5.2.6. Lessons Learned
Based on his experience with various distributed file systems, Satyanarayanan (1990b) has stated some general principles that he believes distributed file system designers should follow. We have summarized these in Fig. 5-15. The first principle says that workstations have enough CPU power that it is wise to use them wherever possible. In particular, given a choice of doing something on a workstation or on a server, choose the workstation because server cycles are precious and workstation cycles are not.
The second principle says to use caches. They can frequently save a large amount of computing time and network bandwidth.
|Workstations have cycles to burn|
|Cache whenever possible|
|Exploit the usage properties|
|Minimize systemwide knowledge and change|
|Trust the fewest possible entities|
|Batch work where possible|
Fig. 5-15. Distributed file system design principles.

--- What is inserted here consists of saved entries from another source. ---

import Mathlib
import HarnessLib
import Literature.Analysis.Calculus.IteratedDifferenceMixedBound
import Summits.HubbardSuperconductivity.HubbardSuperconductivity.Theorems.KLProgrammePerturbedFermiCurveTower
import Summits.HubbardSuperconductivity.HubbardSuperconductivity.Theorems.KLProgrammeH10TwoPointLimitFrameFermiPoint
import Summits.HubbardSuperconductivity.HubbardSuperconductivity.Theorems.KLProgrammeKLRegimeEngineFrameLevelCount

/-!
# Route `KLProgramme` — crux C4a (inductive tangential bound), sub-lemma (L1): TANGENTIAL SOFTNESS at the external vertex

Cell `gate-hubbard-kl`, lane hubbard-kl-c4a-1 (C4a INDUCTIVE TANGENTIAL BOUND, plan g15 (R24); memo HOME/hubbard-kl-c4a-1/C4A-PLAN.md §2
mechanism (M2), §6 (L1)).  Helper for the ENGINE item stmt-HubbardSuperconductivity-20236, sixth stub (`stub_twoLeg_curvature`: angular
jets `k = 2 … 4` of the scale-`n` local-part increment `δ_n` read on the frame's Fermi curve).

THE MECHANISM.  Let `F` be a level function (`e_K = ε − μ − K` read on `Momentum`) and `γ` a parametrisation of its zero set (the frame's
Fermi curve `θ ↦ k_F^K(θ)`), so `F ∘ γ ≡ c` (`c = 0`).  In the one-slice tadpole that drives the two-leg increment, the slice line carries
`q = k_F(θ) − P` (Cooper configuration, by inversion symmetry; forward/exchange configurations directly), and a TANGENTIAL derivative of the
reading — a `θ`-derivative — acts on the propagator only through `E(P, θ) := F(γ θ − P)`.  Since `E(0, ·) ≡ c`, EVERY `θ`-derivative of
`E(P, ·)` vanishes at `P = 0`, hence is `O(‖P‖)`:

* `abs_sub_le_of_level` / `abs_iteratedDeriv_level_shift_le` (§1): with `‖DᵏF‖ ≤ A k` (`1 ≤ k ≤ 5`) everywhere and `‖γ⁽ⁱ⁾(θ)‖ ≤ D i`
  (`1 ≤ i ≤ 4`): `|F(γ θ − P) − c| ≤ A 1·‖P‖` and
  `|∂_θ¹ E| ≤ ‖P‖·A 2·D 1`, `|∂_θ² E| ≤ ‖P‖·(A 3·D 1² + A 2·D 2)`, `|∂_θ³ E| ≤ ‖P‖·(A 4·D 1³ + 3·A 3·D 1·D 2 + A 2·D 3)`,
  `|∂_θ⁴ E| ≤ ‖P‖·(A 5·D 1⁴ + 6·A 4·D 1²·D 2 + 3·A 3·D 2² + 4·A 3·D 1·D 3 + A 2·D 4)`
  — the Bell-polynomial chain bounds of `…PerturbedFermiCurveCompChainStruct` applied to the DIFFERENCE `x ↦ F(x − P) − F(x)` (whose
  `k`-jets are `≤ A (k+1)·‖P‖` by the mean value inequality, `Literature.Analysis.Calculus.norm_iteratedFDeriv_fwdDiff_le`).
* `abs_iteratedDeriv_profile_level_shift_le` (§2): for a `C⁴` profile `f : ℝ → ℝ` (a slice propagator as a function of the band energy at
  fixed frequency) with `|f⁽ᵐ⁾(E(P,θ))| ≤ N m`, the reading `θ ↦ f(F(γ θ − P))` has
  `|∂_θ²| ≤ N 2·(‖P‖·S₁)² + N 1·(‖P‖·S₂)` etc. (orders `1 … 4`), `S_j` the softness constants of §1 — versus `N 2·(A 1·D 1)² + …` for a
  direction in which `F ∘ γ` is not constant.  With `N m ≍ Λ^{−1−m}` on a slice of scale `Λ` this is the `|G|³‖P‖² + |G|²‖P‖` law of the
  memo (§2), the source of the `2^{−n}` decay of the generic-angle tangential Hessian increment and of the near/far crossover at the
  sector length `ρ = Λ^{1/2}`.

* `abs_iteratedDeriv_frameLevel_shift_le` (§3): the instantiation at the frame band `F = frameLevel μ K` and the frame's curve
  `γ = toLp ∘ klFermiPoint μ K` in the cell's regime binders (`FrameOK R U (nScales β) μ K`, `c ≤ klCurveC3 R`, `U ≤ klCurveU0 R`,
  `μ ∈ klWindowC`; curve sizes `klCurveD1 … klCurveD4 A₃ A₄` of …PerturbedFermiCurveTower, `frameLevel_klFermiPoint`), the global jets
  `‖Dᵏe_K‖ ≤ A k` of the frame band kept as the consumer's hypothesis.

§1–§2 are carrier-free (any real normed space `V`) pure calculus; nothing is asserted about the Hubbard model.
References: Feldman–Salmhofer–Trubowitz, CPAM 51 (1998) 1133 (FST II) Thm 3.5 (the change of variables that «prevents the derivative
from degrading the scale behaviour»), CPAM 52 (1999) 273 (FST III) §3.6 [arXiv:cond-mat/9705272 p.147]; BGM 2006 §2.4
[cite: BenfattoGiulianiMastropietro2006].
-/

noncomputable section

namespace Summit.HubbardSuperconductivity.HubbardSuperconductivity.Theorems.C4a

set_option linter.dupNamespace false -- summit = problem name (single-conjunct summit), D-0017

open Real Set
open Literature.Analysis.Calculus
open Summit.HubbardSuperconductivity.HubbardSuperconductivity.Theorems.PerturbedFermiCurve

variable {V : Type*} [NormedAddCommGroup V] [NormedSpace ℝ V]

/-! ## §1 Softness of the shifted level function `θ ↦ F(γ θ − P)` -/

section Level

variable {F : V → ℝ} {γ : ℝ → V} {c : ℝ} {P : V}

omit [NormedSpace ℝ V] in
/-- The shifted reading is the constant level plus the forward difference `Δ_{−P}F` read along the curve:
`F(γ θ − P) = c + (Δ_{−P} F)(γ θ)` when `F ∘ γ ≡ c`. -/
theorem level_shift_eq_const_add_fwdDiff_comp (hzero : ∀ θ, F (γ θ) = c) :
    (fun θ => F (γ θ - P)) = fun θ => c + (fwdDiff (-P) F ∘ γ) θ := by
  funext θ
  simp only [Function.comp_apply, fwdDiff, hzero θ, sub_eq_add_neg]
  ring

/-- **Order zero**: `|F(γ θ − P) − c| ≤ A₁·‖P‖` when `F ∘ γ ≡ c` and `‖DF‖ ≤ A₁` everywhere (`F` Lipschitz). -/
theorem abs_level_shift_sub_le (hF : ContDiff ℝ 1 F) (hzero : ∀ θ, F (γ θ) = c) {A₁ : ℝ}
    (hA₁ : ∀ y, ‖iteratedFDeriv ℝ 1 F y‖ ≤ A₁) (θ : ℝ) : |F (γ θ - P) - c| ≤ A₁ * ‖P‖ := by
  have h := norm_fwdDiff_iter_le (-P) 1 (f := F) (K := A₁) (by exact_mod_cast hF) hA₁ (γ θ)
  have h' : ‖fwdDiff (-P) F (γ θ)‖ ≤ A₁ * ‖P‖ := by simpa [norm_neg] using h
  have heq : F (γ θ - P) - c = fwdDiff (-P) F (γ θ) := by
    simp only [fwdDiff, hzero θ, sub_eq_add_neg]
  rw [heq, ← Real.norm_eq_abs]
  exact h'

/-- The jets of the difference `Δ_{−P}F` along the curve: `‖Dᵏ(Δ_{−P}F)(γ θ)‖ ≤ A (k+1)·‖P‖` for `1 ≤ k ≤ 4`
(mean value inequality on `DᵏF`, `F ∈ C⁵` with `‖DᵏF‖ ≤ A k`). -/
theorem norm_iteratedFDeriv_fwdDiff_comp_le (hF : ContDiff ℝ 5 F) {A : ℕ → ℝ}
    (hA : ∀ k, 1 ≤ k → k ≤ 5 → ∀ y, ‖iteratedFDeriv ℝ k F y‖ ≤ A k) (θ : ℝ) :
    ∀ k, 1 ≤ k → k ≤ 4 → ‖iteratedFDeriv ℝ k (fwdDiff (-P) F) (γ θ)‖ ≤ A (k + 1) * ‖P‖ := by
  intro k hk1 hk4
  have hle : ((k + 1 : ℕ) : WithTop ℕ∞) ≤ 5 := by exact_mod_cast (by omega : k + 1 ≤ 5)
  have h := norm_iteratedFDeriv_fwdDiff_le (i := k) (hF.of_le hle) (hA (k + 1) (by omega) (by omega)) (-P) (γ θ)
  simpa [norm_neg] using h

omit [NormedSpace ℝ V] in
/-- For `n ≥ 1` the `θ`-derivatives of the shifted reading are those of `Δ_{−P}F ∘ γ`. -/
theorem iteratedDeriv_level_shift_eq (hzero : ∀ θ, F (γ θ) = c) {n : ℕ} (hn : 1 ≤ n) (θ : ℝ) :
    iteratedDeriv n (fun θ => F (γ θ - P)) θ = iteratedDeriv n (fwdDiff (-P) F ∘ γ) θ := by
  rw [level_shift_eq_const_add_fwdDiff_comp hzero, iteratedDeriv_const_add (by omega) c]

/-- **Tangential softness of the shifted level function (orders 1 … 4).**  `F ∘ γ ≡ c`, `‖DᵏF‖ ≤ A k` (`1 ≤ k ≤ 5`) everywhere,
`‖γ⁽ⁱ⁾(θ)‖ ≤ D i` (`1 ≤ i ≤ 4`).  Then every `θ`-derivative of `θ ↦ F(γ θ − P)` is `O(‖P‖)`, with the Bell-polynomial constants of
`abs_iteratedDeriv_comp_le_bell` in which `A (k+1)·‖P‖` replaces `‖DᵏF(γ θ)‖`:
`|∂¹| ≤ ‖P‖·A 2·D 1`, `|∂²| ≤ ‖P‖·(A 3·D 1² + A 2·D 2)`, `|∂³| ≤ ‖P‖·(A 4·D 1³ + 3A 3·D 1·D 2 + A 2·D 3)`,
`|∂⁴| ≤ ‖P‖·(A 5·D 1⁴ + 6A 4·D 1²D 2 + 3A 3·D 2² + 4A 3·D 1·D 3 + A 2·D 4)`. -/
theorem abs_iteratedDeriv_level_shift_le (hF : ContDiff ℝ 5 F) (hγ : ContDiff ℝ 4 γ) (hzero : ∀ θ, F (γ θ) = c)
    {A D : ℕ → ℝ} (hA : ∀ k, 1 ≤ k → k ≤ 5 → ∀ y, ‖iteratedFDeriv ℝ k F y‖ ≤ A k) {θ : ℝ}
    (hD : ∀ i, 1 ≤ i → i ≤ 4 → ‖iteratedDeriv i γ θ‖ ≤ D i) :
    |iteratedDeriv 1 (fun θ => F (γ θ - P)) θ| ≤ ‖P‖ * (A 2 * D 1) ∧
      |iteratedDeriv 2 (fun θ => F (γ θ - P)) θ| ≤ ‖P‖ * (A 3 * D 1 ^ 2 + A 2 * D 2) ∧
      |iteratedDeriv 3 (fun θ => F (γ θ - P)) θ| ≤ ‖P‖ * (A 4 * D 1 ^ 3 + 3 * A 3 * D 1 * D 2 + A 2 * D 3) ∧
      |iteratedDeriv 4 (fun θ => F (γ θ - P)) θ| ≤
        ‖P‖ * (A 5 * D 1 ^ 4 + 6 * A 4 * D 1 ^ 2 * D 2 + 3 * A 3 * D 2 ^ 2 + 4 * A 3 * D 1 * D 3 + A 2 * D 4) := by
  have hH : ContDiff ℝ 4 (fwdDiff (-P) F) := contDiff_fwdDiff (hF.of_le (by norm_num)) (-P)
  have hM := norm_iteratedFDeriv_fwdDiff_comp_le (γ := γ) (P := P) hF hA θ
  obtain ⟨b1, b2, b3, b4⟩ :=
    abs_iteratedDeriv_comp_le_bell (M := fun k => A (k + 1) * ‖P‖) (D := D) hH hγ (θ := θ) hM hD
  rw [iteratedDeriv_level_shift_eq hzero le_rfl, iteratedDeriv_level_shift_eq hzero (by norm_num),
    iteratedDeriv_level_shift_eq hzero (by norm_num), iteratedDeriv_level_shift_eq hzero (by norm_num)]
  refine ⟨b1.trans (le_of_eq (by ring)), b2.trans (le_of_eq (by ring)), b3.trans (le_of_eq (by ring)),
    b4.trans (le_of_eq (by ring))⟩

end Level

/-! ## §2 A profile read through the shifted level function: `θ ↦ f(F(γ θ − P))` -/

section Profile

variable {F : V → ℝ} {γ : ℝ → V} {c : ℝ} {P : V} {f : ℝ → ℝ}

omit [NormedSpace ℝ V] in
/-- **Bell bounds for a profile of a SOFT argument.**  If the argument `E(θ) = F(γ θ − P)` has `‖E⁽ⁱ⁾(θ)‖ ≤ ‖P‖·S i` (`1 ≤ i ≤ 4`, §1)
and the profile has `|f⁽ᵐ⁾(E θ)| ≤ N m` (`1 ≤ m ≤ 4`), then
`|∂¹(f∘E)| ≤ N 1·‖P‖S 1`, `|∂²(f∘E)| ≤ N 2·(‖P‖S 1)² + N 1·‖P‖S 2`,
`|∂³(f∘E)| ≤ N 3·(‖P‖S 1)³ + 3N 2·(‖P‖S 1)(‖P‖S 2) + N 1·‖P‖S 3`,
`|∂⁴(f∘E)| ≤ N 4·(‖P‖S 1)⁴ + 6N 3·(‖P‖S 1)²(‖P‖S 2) + 3N 2·(‖P‖S 2)² + 4N 2·(‖P‖S 1)(‖P‖S 3) + N 1·‖P‖S 4`:
every term carries at least one factor `‖P‖`, and the term with the `m`-th profile derivative carries `‖P‖ᵐ` — for a slice
propagator (`N m ≍ Λ^{−1−m}`) the `|G|^{1+m}‖P‖ᵐ` law of C4A-PLAN §2 (vs `|G|^{1+m}` for a hard direction). -/
theorem abs_iteratedDeriv_profile_comp_le_of_soft (hf : ContDiff ℝ 4 f) (hE : ContDiff ℝ 4 fun θ => F (γ θ - P))
    {N S : ℕ → ℝ} {θ : ℝ} (hN : ∀ m, 1 ≤ m → m ≤ 4 → |iteratedDeriv m f (F (γ θ - P))| ≤ N m)
    (hS : ∀ i, 1 ≤ i → i ≤ 4 → ‖iteratedDeriv i (fun θ => F (γ θ - P)) θ‖ ≤ ‖P‖ * S i) :
    |iteratedDeriv 1 (fun θ => f (F (γ θ - P))) θ| ≤ N 1 * (‖P‖ * S 1) ∧
      |iteratedDeriv 2 (fun θ => f (F (γ θ - P))) θ| ≤ N 2 * (‖P‖ * S 1) ^ 2 + N 1 * (‖P‖ * S 2) ∧
      |iteratedDeriv 3 (fun θ => f (F (γ θ - P))) θ| ≤
        N 3 * (‖P‖ * S 1) ^ 3 + 3 * N 2 * (‖P‖ * S 1) * (‖P‖ * S 2) + N 1 * (‖P‖ * S 3) ∧
      |iteratedDeriv 4 (fun θ => f (F (γ θ - P))) θ| ≤
        N 4 * (‖P‖ * S 1) ^ 4 + 6 * N 3 * (‖P‖ * S 1) ^ 2 * (‖P‖ * S 2) + 3 * N 2 * (‖P‖ * S 2) ^ 2 +
          4 * N 2 * (‖P‖ * S 1) * (‖P‖ * S 3) + N 1 * (‖P‖ * S 4) := by
  have hM : ∀ k, 1 ≤ k → k ≤ 4 → ‖iteratedFDeriv ℝ k f ((fun θ => F (γ θ - P)) θ)‖ ≤ N k := by
    intro k hk1 hk4
    rw [norm_iteratedFDeriv_eq_norm_iteratedDeriv, Real.norm_eq_abs]
    exact hN k hk1 hk4
  have h := abs_iteratedDeriv_comp_le_bell (F := f) (γ := fun θ => F (γ θ - P)) (M := N) (D := fun i => ‖P‖ * S i)
    hf hE (θ := θ) hM hS
  exact h

/-- **The tangential jets of a profile read on a slice line at the Fermi curve** (§1 + the Bell bounds): `F ∈ C⁵` with
`‖DᵏF‖ ≤ A k` (`1 ≤ k ≤ 5`), `F ∘ γ ≡ c`, `γ ∈ C⁴` with `‖γ⁽ⁱ⁾(θ)‖ ≤ D i`, `f ∈ C⁴` with `|f⁽ᵐ⁾(F(γ θ − P))| ≤ N m`.  Orders 1, 2:
`|∂_θ f(F(γ θ − P))| ≤ N 1·‖P‖·A 2·D 1` and
`|∂_θ² f(F(γ θ − P))| ≤ N 2·(‖P‖·A 2·D 1)² + N 1·‖P‖·(A 3·D 1² + A 2·D 2)` — BOTH terms vanish at `P = 0`; with `N m ≍ Λ^{−1−m}`:
`≲ Λ⁻³‖P‖² + Λ⁻²‖P‖` (C4A-PLAN §2 (M2)). -/
theorem abs_iteratedDeriv_two_profile_level_shift_le (hF : ContDiff ℝ 5 F) (hγ : ContDiff ℝ 4 γ) (hzero : ∀ θ, F (γ θ) = c)
    (hf : ContDiff ℝ 4 f) {A D N : ℕ → ℝ} (hA : ∀ k, 1 ≤ k → k ≤ 5 → ∀ y, ‖iteratedFDeriv ℝ k F y‖ ≤ A k) {θ : ℝ}
    (hD : ∀ i, 1 ≤ i → i ≤ 4 → ‖iteratedDeriv i γ θ‖ ≤ D i)
    (hN : ∀ m, 1 ≤ m → m ≤ 4 → |iteratedDeriv m f (F (γ θ - P))| ≤ N m) :
    |iteratedDeriv 1 (fun θ => f (F (γ θ - P))) θ| ≤ N 1 * (‖P‖ * (A 2 * D 1)) ∧
      |iteratedDeriv 2 (fun θ => f (F (γ θ - P))) θ| ≤
        N 2 * (‖P‖ * (A 2 * D 1)) ^ 2 + N 1 * (‖P‖ * (A 3 * D 1 ^ 2 + A 2 * D 2)) := by
  have hE : ContDiff ℝ 4 fun θ => F (γ θ - P) := (hF.of_le (by norm_num)).comp (hγ.sub contDiff_const)
  obtain ⟨s1, s2, s3, s4⟩ := abs_iteratedDeriv_level_shift_le (P := P) hF hγ hzero hA (θ := θ) hD
  set S : ℕ → ℝ := fun i => if i = 1 then A 2 * D 1 else if i = 2 then A 3 * D 1 ^ 2 + A 2 * D 2
    else if i = 3 then A 4 * D 1 ^ 3 + 3 * A 3 * D 1 * D 2 + A 2 * D 3
    else A 5 * D 1 ^ 4 + 6 * A 4 * D 1 ^ 2 * D 2 + 3 * A 3 * D 2 ^ 2 + 4 * A 3 * D 1 * D 3 + A 2 * D 4 with hSdef
  have hS : ∀ i, 1 ≤ i → i ≤ 4 → ‖iteratedDeriv i (fun θ => F (γ θ - P)) θ‖ ≤ ‖P‖ * S i := by
    intro i hi1 hi4
    rw [Real.norm_eq_abs]
    interval_cases i
    · simpa [hSdef] using s1
    · simpa [hSdef] using s2
    · simpa [hSdef] using s3
    · simpa [hSdef] using s4
  obtain ⟨b1, b2, -, -⟩ := abs_iteratedDeriv_profile_comp_le_of_soft (f := f) hf hE hN hS
  exact ⟨by simpa [hSdef] using b1, by simpa [hSdef] using b2⟩

end Profile

/-! ## §3 Instantiation: the frame band read on a slice line at the frame's own Fermi curve (regime binders) -/

section Frame

open Literature.MathematicalPhysics.QuantumLattice Literature.MathematicalPhysics.QuantumLattice.BandSectorCounting
open Literature.Probability.LatticeModels Literature.MathematicalPhysics.QuantumLattice.FermiRG
open Summit.HubbardSuperconductivity.HubbardSuperconductivity.Theorems.DispersionFlow
open Summit.HubbardSuperconductivity.HubbardSuperconductivity.Theorems.KLRegimeSplit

The third principle says to exploit usage properties. For example, in a typical UNIX system, about a third of all file references are to temporary files, which have short lifetimes and are never shared. By treating these specially, considerable performance gains are possible. In all fairness, there is another school of thought that says: "Pick a single mechanism and stick to it. Do not have five ways of doing the same thing." Which view one takes depends on whether one prefers efficiency or simplicity.
Minimizing systemwide knowledge and change is important for making the system scale. Hierarchical designs help in this respect.
Trusting the fewest possible entities is a long-established principle in the security world. If the correct functioning of the system depends on 10,000 workstations all doing what they are supposed to, the system has a big problem.
Finally, batching can lead to major performance gains. Transmitting a 50K file in one blast is much more efficient than sending it as 50 1K blocks.